Mandat de la MONUSCO: Les discussions sont en cours au Conseil de sécurité

par -
0 192

Lors du point de presse hebdomadaire de la Monusco, la presse invitée à cet effet a voulu savoir, quel soutien cette institution des Nations Unies sera obligée de fournir au Président de la République, Félix Tshisekedi Tshilombo, au regard des promesses de Mme Leila Zerrougui lors de sa première rencontre avec le nouveau chef de l’Etat avait promis un soutien au Gouvernement congolais et de M. Antonio Guterres lors du Sommet d’Addis-Abeba ?

Pour la porte-parole de la MONUSCO, Florence Marchal, Mme Zerrougui a rencontré, à trois reprises, le Président Tshisekedi. Ils ont eu l’occasion, lors de ces trois rencontres, d’évoquer à la fois les sujets d’actualité, le processus électoral qui est toujours en cours, les groupes armés qui souhaitent déposer les armes, mais aussi la configuration actuelle et future de la MONUSCO.

« Donc, je reviens aussi aux discussions qui sont en cours actuellement à New York, entre toutes les parties prenantes, je l’ai dit, les autorités congolaises, le Conseil de sécurité, le Secrétariat de l’ONU, pour justement définir quel sera le prochain mandat de la MONUSCO et quel sera donc le soutien que la MONUSCO continuera à apporter, dans les mois qui viennent, au Gouvernement congolais », dit-elle.

Et d’ajouter qu’on a déjà des pistes par rapport à cette question qui nous tient vraiment à cœur, qui est celle des groupes armés qui, dans certaines provinces du pays, ont souhaité rendre leurs armes. C’est un processus que nous souhaiterions accompagner. Nous souhaiterions accompagner les autorités congolaises pour pouvoir faciliter la réintégration de ces ex-combattants dans leurs communautés et nous l’avons fait savoir aux autorités congolaises.

Donc, il y a des opportunités pour permettre à ce pays de s’ancrer vraiment dans la stabilité. Et évidemment, l’un des rôles de la MONUSCO actuel et à venir, c’est de pouvoir saisir ces opportunités et de pouvoir accompagner le Gouvernement congolais dans la réalisation des opportunités.

Mais une fois encore, insiste-t-elle, les mandats des Missions sont décidés par le Conseil de sécurité et nous, nous sommes une Mission de mise en œuvre. Et tout cela est en discussion actuellement à New York. D’ici une semaine ou deux, on y verra tous beaucoup plus clair.

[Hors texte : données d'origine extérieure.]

/-- **The crux `KolyvaginDepthSupply` RESTRICTED TO `83a1` is decided by one computation on the SECOND
sign — no Kolyvagin structure theorem.** For `E = 83a1` (rank one), any imaginary quadratic `K` with
`d_K = -103` (Heegner; `E^{(-103)}` has rank two, kernel-certified), any frame `(Dt, β, ι)` and any
Kolyvagin–Heegner datum `d` of conductor `89`, granted (γ) = `GrossLMS1991.prop37_2_frobeniusCongruence`
and Kolyvagin's Theorem A `kolyvagin (N_E) E K` (a non-torsion Heegner point gives `rank_ℤ E(K) = 1`):
`c_1(89) ≠ 0` ⇒ the clause of `KolyvaginDepthSupply` at `E`, VERBATIM (witnesses `p = 5`, this `K`, the
minimal non-zero class of the system; the disjunct `ν = rank_ℤ E(ℚ) = 1 ∧ rank_ℤ E^{(d_K)}(ℚ) = 2`).
Side conditions all kernel theorems of `…RowsSecondSign7`. CONDITIONAL on (γ), Kolyvagin's Thm. A and
the bit; per-curve; BSD is not proved by it. [cite: Kolyvagin1991MathAnn, Thm. 2.3 and §2 Thm. 4]
[cite: Kolyvagin1990, Thm. A] [cite: GrossLMS1991, Thm. 1.3, Prop. 3.7 (2), §4] -/
theorem kolyvaginDepthSupply_clause_secondSign_neg103
    (h372 : GrossLMS1991.prop37_2_frobeniusCongruence)
    (K : Type) [Field K] [NumberField K] (hK : IsImaginaryQuadratic K)
    (hD : NumberField.discr K = -103)
    (hKoly : haveI := isElliptic;
      haveI : NeZero (((⟨1, 1, 1, 1, 0⟩ : WeierstrassCurve ℤ).map (Int.castRingHom ℚ)).conductorNorm ℤ) := neZero_conductorNorm_of_isElliptic _;
      kolyvagin (((⟨1, 1, 1, 1, 0⟩ : WeierstrassCurve ℤ).map (Int.castRingHom ℚ)).conductorNorm ℤ) ((⟨1, 1, 1, 1, 0⟩ : WeierstrassCurve ℤ).map (Int.castRingHom ℚ)) K) :
    haveI := isElliptic;
    haveI := isGloballyMinimal;
    haveI : NeZero (((⟨1, 1, 1, 1, 0⟩ : WeierstrassCurve ℤ).map (Int.castRingHom ℚ)).conductorNorm ℤ) := neZero_conductorNorm_of_isElliptic _;
    ∀ (Dt : ModularParametrizationData ((⟨1, 1, 1, 1, 0⟩ : WeierstrassCurve ℤ).map (Int.castRingHom ℚ)) (((⟨1, 1, 1, 1, 0⟩ : WeierstrassCurve ℤ).map (Int.castRingHom ℚ)).conductorNorm ℤ)) (β : ℤ) (ι : K →+* ℂ)
      (d : KolyvaginHeegnerData Dt β ι 89),
    d.kolyvaginClass (p := 5) (by norm_num) 1 ≠ 0 →
    ∃ (p : ℕ) (hp : Fact p.Prime), 5 ≤ p ∧ ((⟨1, 1, 1, 1, 0⟩ : WeierstrassCurve ℤ).map (Int.castRingHom ℚ)).HasGoodReductionAtPrime p ∧ ¬ (p : ℤ) ∣
      ((⟨1, 1, 1, 1, 0⟩ : WeierstrassCurve ℤ).map (Int.castRingHom ℚ)).frobeniusTrace p ∧ ((⟨1, 1, 1, 1, 0⟩ : WeierstrassCurve ℤ).map (Int.castRingHom ℚ)).HasSurjectiveModNGaloisRep p ∧ ∃ (K : Type) (_ : Field K) (_ :
      NumberField K), Literature.NumberTheory.EllipticCurves.IsImaginaryQuadratic K ∧
      NumberField.discr K ≠ -3 ∧ NumberField.discr K ≠ -4 ∧ ¬ ((p : ℤ) ∣ NumberField.discr K) ∧ ¬ (p
      ∣ ((⟨1, 1, 1, 1, 0⟩ : WeierstrassCurve ℤ).map (Int.castRingHom ℚ)).conductorNorm ℤ) ∧ ∃ (_ : NeZero (((⟨1, 1, 1, 1, 0⟩ : WeierstrassCurve ℤ).map (Int.castRingHom ℚ)).conductorNorm ℤ)),
      Literature.NumberTheory.EllipticCurves.SatisfiesHeegnerHypothesis (((⟨1, 1, 1, 1, 0⟩ : WeierstrassCurve ℤ).map (Int.castRingHom ℚ)).conductorNorm ℤ) K ∧ ∃
      (Dt : Literature.NumberTheory.EllipticCurves.ModularForms.ModularParametrizationData ((⟨1, 1, 1, 1, 0⟩ : WeierstrassCurve ℤ).map (Int.castRingHom ℚ))
      (((⟨1, 1, 1, 1, 0⟩ : WeierstrassCurve ℤ).map (Int.castRingHom ℚ)).conductorNorm ℤ)) (β : ℤ) (ι : K →+* ℂ) (n : ℕ) (d :
      Literature.NumberTheory.EllipticCurves.KolyvaginHeegnerData Dt β ι n) (M : ℕ),
      Literature.NumberTheory.EllipticCurves.KolyvaginDescent.KolSupp
      (Literature.NumberTheory.EllipticCurves.Zhang2014.IsKolyvaginPrime (((⟨1, 1, 1, 1, 0⟩ : WeierstrassCurve ℤ).map (Int.castRingHom ℚ)).conductorNorm ℤ) ((⟨1, 1, 1, 1, 0⟩ : WeierstrassCurve ℤ).map (Int.castRingHom ℚ)) K p)
      n ∧ 1 ≤ M ∧ (M : ℕ∞) ≤ Literature.NumberTheory.EllipticCurves.Zhang2014.levelIndex ((⟨1, 1, 1, 1, 0⟩ : WeierstrassCurve ℤ).map (Int.castRingHom ℚ)) p n ∧
      d.kolyvaginClass hp.out M ≠ 0 ∧ (∀ (n' : ℕ) (d' :
      Literature.NumberTheory.EllipticCurves.KolyvaginHeegnerData Dt β ι n') (M' : ℕ),
      Literature.NumberTheory.EllipticCurves.KolyvaginDescent.KolSupp
      (Literature.NumberTheory.EllipticCurves.Zhang2014.IsKolyvaginPrime (((⟨1, 1, 1, 1, 0⟩ : WeierstrassCurve ℤ).map (Int.castRingHom ℚ)).conductorNorm ℤ) ((⟨1, 1, 1, 1, 0⟩ : WeierstrassCurve ℤ).map (Int.castRingHom ℚ)) K p)
      n' → 1 ≤ M' → (M' : ℕ∞) ≤ Literature.NumberTheory.EllipticCurves.Zhang2014.levelIndex ((⟨1, 1, 1, 1, 0⟩ : WeierstrassCurve ℤ).map (Int.castRingHom ℚ)) p n' →
      d'.kolyvaginClass hp.out M' ≠ 0 → n.primeFactors.card ≤ n'.primeFactors.card) ∧
      ((n.primeFactors.card + 1 = ((⟨1, 1, 1, 1, 0⟩ : WeierstrassCurve ℤ).map (Int.castRingHom ℚ)).mordellWeilRank ∧ (((⟨1, 1, 1, 1, 0⟩ : WeierstrassCurve ℤ).map (Int.castRingHom ℚ)).quadraticTwist (NumberField.discr K :
      ℚ)).mordellWeilRank < ((⟨1, 1, 1, 1, 0⟩ : WeierstrassCurve ℤ).map (Int.castRingHom ℚ)).mordellWeilRank) ∨ (n.primeFactors.card = ((⟨1, 1, 1, 1, 0⟩ : WeierstrassCurve ℤ).map (Int.castRingHom ℚ)).mordellWeilRank ∧
      (((⟨1, 1, 1, 1, 0⟩ : WeierstrassCurve ℤ).map (Int.castRingHom ℚ)).quadraticTwist (NumberField.discr K : ℚ)).mordellWeilRank = ((⟨1, 1, 1, 1, 0⟩ : WeierstrassCurve ℤ).map (Int.castRingHom ℚ)).mordellWeilRank + 1)) := by
  haveI := isElliptic
  haveI := isGloballyMinimal
  haveI : NeZero (((⟨1, 1, 1, 1, 0⟩ : WeierstrassCurve ℤ).map (Int.castRingHom ℚ)).conductorNorm ℤ) := neZero_conductorNorm_of_isElliptic _
  intro Dt β ι d hne
  haveI := Fact.mk (by norm_num : Nat.Prime 5)
  exact kolyvaginDepthSupply_clause_secondSign_of_intModel_certificate intModel h372 not_hasCM
    one_le_rank 5 (by norm_num) (by decide +kernel) (np := 8) card_5 (by decide +kernel)
    hasSurjectiveModNGaloisRep_pow_5 K hK hD (by norm_num) (by norm_num) (by norm_num)
    twistModel_neg103 two_le_rank_twist_neg103 heegner_neg103 89 (by norm_num) (by norm_num)
    (by decide +kernel) (by norm_num) (by norm_num) (by norm_num) (by norm_num) (n := 90) card_89
    (by norm_num) (Δ₀ := -83) (by decide +kernel) (B := 11) (by decide +kernel) (by decide +kernel)
    (fun _ _ ↦ Or.inl (by norm_num)) hKoly Dt β ι d hne

/-- **The crux `KolyvaginDepthSupply` RESTRICTED TO `83a1` is decided by one computation on the SECOND
sign — no Kolyvagin structure theorem.** For `E = 83a1` (rank one), any imaginary quadratic `K` with
`d_K = -115` (Heegner; `E^{(-115)}` has rank two, kernel-certified), any frame `(Dt, β, ι)` and any
Kolyvagin–Heegner datum `d` of conductor `167`, granted (γ) = `GrossLMS1991.prop37_2_frobeniusCongruence`
and Kolyvagin's Theorem A `kolyvagin (N_E) E K` (a non-torsion Heegner point gives `rank_ℤ E(K) = 1`):
`c_1(167) ≠ 0` ⇒ the clause of `KolyvaginDepthSupply` at `E`, VERBATIM (witnesses `p = 7`, this `K`, the
minimal non-zero class of the system; the disjunct `ν = rank_ℤ E(ℚ) = 1 ∧ rank_ℤ E^{(d_K)}(ℚ) = 2`).
Side conditions all kernel theorems of `…RowsSecondSign7`. CONDITIONAL on (γ), Kolyvagin's Thm. A and
the bit; per-curve; BSD is not proved by it. [cite: Kolyvagin1991MathAnn, Thm. 2.3 and §2 Thm. 4]
[cite: Kolyvagin1990, Thm. A] [cite: GrossLMS1991, Thm. 1.3, Prop. 3.7 (2), §4] -/
theorem kolyvaginDepthSupply_clause_secondSign_neg115
    (h372 : GrossLMS1991.prop37_2_frobeniusCongruence)
    (K : Type) [Field K] [NumberField K] (hK : IsImaginaryQuadratic K)
    (hD : NumberField.discr K = -115)
    (hKoly : haveI := isElliptic;
      haveI : NeZero (((⟨1, 1, 1, 1, 0⟩ : WeierstrassCurve ℤ).map (Int.castRingHom ℚ)).conductorNorm ℤ) := neZero_conductorNorm_of_isElliptic _;
      kolyvagin (((⟨1, 1, 1, 1, 0⟩ : WeierstrassCurve ℤ).map (Int.castRingHom ℚ)).conductorNorm ℤ) ((⟨1, 1, 1, 1, 0⟩ : WeierstrassCurve ℤ).map (Int.castRingHom ℚ)) K) :
    haveI := isElliptic;
    haveI := isGloballyMinimal;
    haveI : NeZero (((⟨1, 1, 1, 1, 0⟩ : WeierstrassCurve ℤ).map (Int.castRingHom ℚ)).conductorNorm ℤ) := neZero_conductorNorm_of_isElliptic _;
    ∀ (Dt : ModularParametrizationData ((⟨1, 1, 1, 1, 0⟩ : WeierstrassCurve ℤ).map (Int.castRingHom ℚ)) (((⟨1, 1, 1, 1, 0⟩ : WeierstrassCurve ℤ).map (Int.castRingHom ℚ)).conductorNorm ℤ)) (β : ℤ) (ι : K →+* ℂ)
      (d : KolyvaginHeegnerData Dt β ι 167),
    d.kolyvaginClass (p := 7) (by norm_num) 1 ≠ 0 →
    ∃ (p : ℕ) (hp : Fact p.Prime), 5 ≤ p ∧ ((⟨1, 1, 1, 1, 0⟩ : WeierstrassCurve ℤ).map (Int.castRingHom ℚ)).HasGoodReductionAtPrime p ∧ ¬ (p : ℤ) ∣
      ((⟨1, 1, 1, 1, 0⟩ : WeierstrassCurve ℤ).map (Int.castRingHom ℚ)).frobeniusTrace p ∧ ((⟨1, 1, 1, 1, 0⟩ : WeierstrassCurve ℤ).map (Int.castRingHom ℚ)).HasSurjectiveModNGaloisRep p ∧ ∃ (K : Type) (_ : Field K) (_ :
      NumberField K), Literature.NumberTheory.EllipticCurves.IsImaginaryQuadratic K ∧
      NumberField.discr K ≠ -3 ∧ NumberField.discr K ≠ -4 ∧ ¬ ((p : ℤ) ∣ NumberField.discr K) ∧ ¬ (p
      ∣ ((⟨1, 1, 1, 1, 0⟩ : WeierstrassCurve ℤ).map (Int.castRingHom ℚ)).conductorNorm ℤ) ∧ ∃ (_ : NeZero (((⟨1, 1, 1, 1, 0⟩ : WeierstrassCurve ℤ).map (Int.castRingHom ℚ)).conductorNorm ℤ)),
      Literature.NumberTheory.EllipticCurves.SatisfiesHeegnerHypothesis (((⟨1, 1, 1, 1, 0⟩ : WeierstrassCurve ℤ).map (Int.castRingHom ℚ)).conductorNorm ℤ) K ∧ ∃
      (Dt : Literature.NumberTheory.EllipticCurves.ModularForms.ModularParametrizationData ((⟨1, 1, 1, 1, 0⟩ : WeierstrassCurve ℤ).map (Int.castRingHom ℚ))
      (((⟨1, 1, 1, 1, 0⟩ : WeierstrassCurve ℤ).map (Int.castRingHom ℚ)).conductorNorm ℤ)) (β : ℤ) (ι : K →+* ℂ) (n : ℕ) (d :
      Literature.NumberTheory.EllipticCurves.KolyvaginHeegnerData Dt β ι n) (M : ℕ),
      Literature.NumberTheory.EllipticCurves.KolyvaginDescent.KolSupp
      (Literature.NumberTheory.EllipticCurves.Zhang2014.IsKolyvaginPrime (((⟨1, 1, 1, 1, 0⟩ : WeierstrassCurve ℤ).map (Int.castRingHom ℚ)).conductorNorm ℤ) ((⟨1, 1, 1, 1, 0⟩ : WeierstrassCurve ℤ).map (Int.castRingHom ℚ)) K p)
      n ∧ 1 ≤ M ∧ (M : ℕ∞) ≤ Literature.NumberTheory.EllipticCurves.Zhang2014.levelIndex ((⟨1, 1, 1, 1, 0⟩ : WeierstrassCurve ℤ).map (Int.castRingHom ℚ)) p n ∧
      d.kolyvaginClass hp.out M ≠ 0 ∧ (∀ (n' : ℕ) (d' :
      Literature.NumberTheory.EllipticCurves.KolyvaginHeegnerData Dt β ι n') (M' : ℕ),
      Literature.NumberTheory.EllipticCurves.KolyvaginDescent.KolSupp
      (Literature.NumberTheory.EllipticCurves.Zhang2014.IsKolyvaginPrime (((⟨1, 1, 1, 1, 0⟩ : WeierstrassCurve ℤ).map (Int.castRingHom ℚ)).conductorNorm ℤ) ((⟨1, 1, 1, 1, 0⟩ : WeierstrassCurve ℤ).map (Int.castRingHom ℚ)) K p)
      n' → 1 ≤ M' → (M' : ℕ∞) ≤ Literature.NumberTheory.EllipticCurves.Zhang2014.levelIndex ((⟨1, 1, 1, 1, 0⟩ : WeierstrassCurve ℤ).map (Int.castRingHom ℚ)) p n' →
      d'.kolyvaginClass hp.out M' ≠ 0 → n.primeFactors.card ≤ n'.primeFactors.card) ∧
      ((n.primeFactors.card + 1 = ((⟨1, 1, 1, 1, 0⟩ : WeierstrassCurve ℤ).map (Int.castRingHom ℚ)).mordellWeilRank ∧ (((⟨1, 1, 1, 1, 0⟩ : WeierstrassCurve ℤ).map (Int.castRingHom ℚ)).quadraticTwist (NumberField.discr K :
      ℚ)).mordellWeilRank < ((⟨1, 1, 1, 1, 0⟩ : WeierstrassCurve ℤ).map (Int.castRingHom ℚ)).mordellWeilRank) ∨ (n.primeFactors.card = ((⟨1, 1, 1, 1, 0⟩ : WeierstrassCurve ℤ).map (Int.castRingHom ℚ)).mordellWeilRank ∧
      (((⟨1, 1, 1, 1, 0⟩ : WeierstrassCurve ℤ).map (Int.castRingHom ℚ)).quadraticTwist (NumberField.discr K : ℚ)).mordellWeilRank = ((⟨1, 1, 1, 1, 0⟩ : WeierstrassCurve ℤ).map (Int.castRingHom ℚ)).mordellWeilRank + 1)) := by
  haveI := isElliptic
  haveI := isGloballyMinimal
  haveI : NeZero (((⟨1, 1, 1, 1, 0⟩ : WeierstrassCurve ℤ).map (Int.castRingHom ℚ)).conductorNorm ℤ) := neZero_conductorNorm_of_isElliptic _
  intro Dt β ι d hne
  haveI := Fact.mk (by norm_num : Nat.Prime 7)
  exact kolyvaginDepthSupply_clause_secondSign_of_intModel_certificate intModel h372 not_hasCM
    one_le_rank 7 (by norm_num) (by decide +kernel) (np := 11) card_7 (by decide +kernel)
    hasSurjectiveModNGaloisRep_pow_7 K hK hD (by norm_num) (by norm_num) (by norm_num)
    twistModel_neg115 two_le_rank_twist_neg115 heegner_neg115 167 (by norm_num) (by norm_num)
    (by decide +kernel) (by norm_num) (by norm_num) (by norm_num) (by norm_num) (n := 147) card_167
    (by norm_num) (Δ₀ := -83) (by decide +kernel) (B := 11) (by decide +kernel) (by decide +kernel)
    (fun _ _ ↦ Or.inl (by norm_num)) hKoly Dt β ι d hne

Et évidemment, autre facteur très important, c’est la formation du Gouvernement. Je crois qu’il est important que ce gouvernement puisse être formé rapidement et qu’il soit opérationnel aussi rapidement afin que le programme du Président Tshisekedi puisse être mis en œuvre et ainsi répondre aux multiples et aux nombreuses attentes des populations congolaises. Et là aussi, c’est de notre responsabilité à tous, de ne pas décevoir les populations congolaises.

De même au sujet de la libération des prisonniers politiques, la MONUSCO pense que c’est un dossier que la MONUSCO effectivement suit attentivement, notamment via son Bureau conjoint des Nations Unies aux droits de l’homme. Donc, ce dossier de prisonniers politiques et d’opinion.

En novembre dernier, rappelle-t-elle, nous avions envoyé un courrier à ce sujet au ministre de la Justice, en établissant, selon nous, la liste des prisonniers politiques et d’opinion qui étaient encore détenus. Cette correspondance avait été suivie de plusieurs rencontres entre la MONUSCO et le ministre de la Justice, la dernière ayant eu lieu la semaine dernière. Donc, c’est vraiment un processus que nous suivons attentivement, mais vous le savez, à la fin, c’est le ministre de la Justice qui décide de ces libérations.

« Et je voudrais aussi ajouter que dans le cadre des bons offices de la Représentante spéciale, évidemment elle les poursuit. Elle a indiqué qu’elle poursuivait ses bons offices afin de faciliter cette transition politique. Donc, elle continue à rencontrer toutes les parties prenantes. Donc, c’est un dossier que nous suivons, nous influençons, nous donnons des informations mais à la fin, ce sont les autorités en place qui prennent les décisions et nous ne pouvons pas nous substituer aux autorités en place », explique-t-elle.